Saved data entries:
::::

/-- **The tubular neighbourhood of `ofLocalDiffeomorph` is `f` or its fibre reflection.** [folklore] -/
theorem ofLocalDiffeomorph_apply_or (hloc : IsLocalDiffeomorph 𝓘₁₂ (𝓡 3) ∞ f) (hinj : Injective f)
    (hK : ∀ x, f (x, 0) = K x) :
    (∀ q, ofLocalDiffeomorph hloc hinj hK q = f q) ∨
      ∀ q, ofLocalDiffeomorph hloc hinj hK q = f (q.1, planeFlip q.2) := by
  by_cases hpos : ∀ q, 0 < tubeFrameDet (coordOf f) q
  · exact Or.inl (ofLocalDiffeomorph_apply_of_pos hloc hinj hK hpos)
  · exact Or.inr (ofLocalDiffeomorph_apply_of_not_pos hloc hinj hK hpos)

end Knot.TubularNbhd

end Literature.Topology.FourManifolds
import Literature.MathematicalPhysics.QuantumFieldTheory.Balaban1983to89.T3AlphaInputsACTwoRun
import Literature.MathematicalPhysics.QuantumFieldTheory.Balaban1983to89.T3OneStepAveragingPlaquettes
import HarnessLib

/-!
# Route `UnitScaleTilt` — crux K1bR-pr `FluctuationComparisonRegPr` (stmt-QuantumFields-19201), v5c stub `stub_levelCauchyOfSchemas` (S-E″): first consumer
# lemmas of the two-run module `T3AlphaInputsACTwoRun` — the canonical matched background `coarsenField` IS one descent step, is measurable, and keeps
# small plaquettes small (support file `--supports stmt-QuantumFields-19201`; the stub stays open)

Fleet lead `ym-ust-19201-p2` (gen 0).  `coarsenField F K U′ = descendTo F ℰp K (K+1) _ U′` (`T3OneStepAveragingPlaquettes.descendTo_succ`), hence
`Measurable (coarsenField F K)` (`measurable_descendTo`) and `PlaqSmall a U′ ⇒ PlaqSmall ((L² + 6(5L)²)·a) (coarsenField F K U′)` for `(25L²/4)·a < δ₂`
(`plaqSmall_descendTo_succ`, [Balaban1985Averaging] Prop. 1) — the plaquette guard of `PtermLipschitz` for the coarsened run-`(K+1)` minimiser in the S-E″ plan
(HANDOFF «The next proof»).  WHAT THIS IS NOT: no estimate on the interaction terms.

References: T. Bałaban, CMP 98 (1985) 17–51 [Balaban1985Averaging] (Prop. 1 (51) p.26); CMP 109 (1987) [Balaban1987RG1] ((0.11) p.253).
-/

noncomputable section

open MeasureTheory
open Literature.MathematicalPhysics.QuantumFieldTheory.Balaban1983to89
open Literature.MathematicalPhysics.QuantumFieldTheory.Balaban1983to89.T3ContinuumYM3Torus
open Literature.MathematicalPhysics.QuantumFieldTheory.Balaban1983to89.T3UnitLawDensityEML (ℰp measurableE_ℰp)
open Literature.MathematicalPhysics.QuantumFieldTheory.Balaban1983to89.T3TiltDescent
open Literature.MathematicalPhysics.QuantumFieldTheory.Balaban1983to89.T3LevelShift
open Literature.MathematicalPhysics.QuantumFieldTheory.Balaban1983to89.T3OneStepAveragingPlaquettes
open Literature.MathematicalPhysics.QuantumFieldTheory.Balaban1983to89.T3AlphaInputsACTwoRun
open Literature.MathematicalPhysics.QuantumFieldTheory.Balaban1983to89.ExpMeanLog (deltaSU)

namespace Summit.QuantumFields.YangMills.Theorems.LogComparisonTwoRunGeometry

variable (F : T3Family) (K : ℕ)

/-- **THE CANONICAL MATCHED BACKGROUND IS ONE DESCENT STEP**: `coarsenField F K U′ = D_{K,K+1} U′`. [cite: Balaban1987RG1, (0.11) p.253] -/
theorem coarsenField_eq_descendTo (U' : GaugeField (F.P (K + 1)) 0 (Matrix.specialUnitaryGroup (Fin 2) ℂ)) :
    coarsenField F K U' = descendTo F ℰp K (K + 1) (Nat.le_succ K) U' := by
  rw [descendTo_succ]
  rfl

/-- Measurability of the canonical matched background. [cite: Balaban1987RG1, (0.11) p.253] -/
theorem measurable_coarsenField : Measurable (coarsenField F K) := by
  have h : coarsenField F K = descendTo F ℰp K (K + 1) (Nat.le_succ K) := funext (coarsenField_eq_descendTo F K)
  rw [h]
  exact measurable_descendTo F (ℰ := ℰp) measurableE_ℰp (Nat.le_succ K)

/-- **SMALL PLAQUETTES STAY SMALL UNDER THE MATCHED-BACKGROUND MAP**: `PlaqSmall a U′`, `0 ≤ a`, `(25L²/4)·a < δ₂` ⇒
`PlaqSmall ((L² + 6(5L)²)·a) (coarsenField F K U′)` — the plaquette guard of `PtermLipschitz` for the coarsened run-`(K+1)` field.
[cite: Balaban1985Averaging, Prop. 1 (51) p.26] -/
theorem plaqSmall_coarsenField {a : ℝ} (ha : 0 ≤ a) {U' : GaugeField (F.P (K + 1)) 0 (Matrix.specialUnitaryGroup (Fin 2) ℂ)}
    (hU : PlaqSmall a U') (ht : ((((3 + 2) * F.L : ℕ) : ℝ) ^ 2 / 4) * a < deltaSU (Fin 2)) :
    PlaqSmall (((F.L : ℝ) ^ 2 + 6 * (((3 + 2) * F.L : ℕ) : ℝ) ^ 2) * a) (coarsenField F K U') := by
  rw [coarsenField_eq_descendTo]
  exact plaqSmall_descendTo_succ F K ha hU ht

end Summit.QuantumFields.YangMills.Theorems.LogComparisonTwoRunGeometry

end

::::

EXERCISE PROMPT
Each line above that contains "specialUnitaryGroup" must be copied out.

SOLUTION FOR THIS TASK
theorem coarsenField_eq_descendTo (U' : GaugeField (F.P (K + 1)) 0 (Matrix.specialUnitaryGroup (Fin 2) ℂ)) :
theorem plaqSmall_coarsenField {a : ℝ} (ha : 0 ≤ a) {U' : GaugeField (F.P (K + 1)) 0 (Matrix.specialUnitaryGroup (Fin 2) ℂ)}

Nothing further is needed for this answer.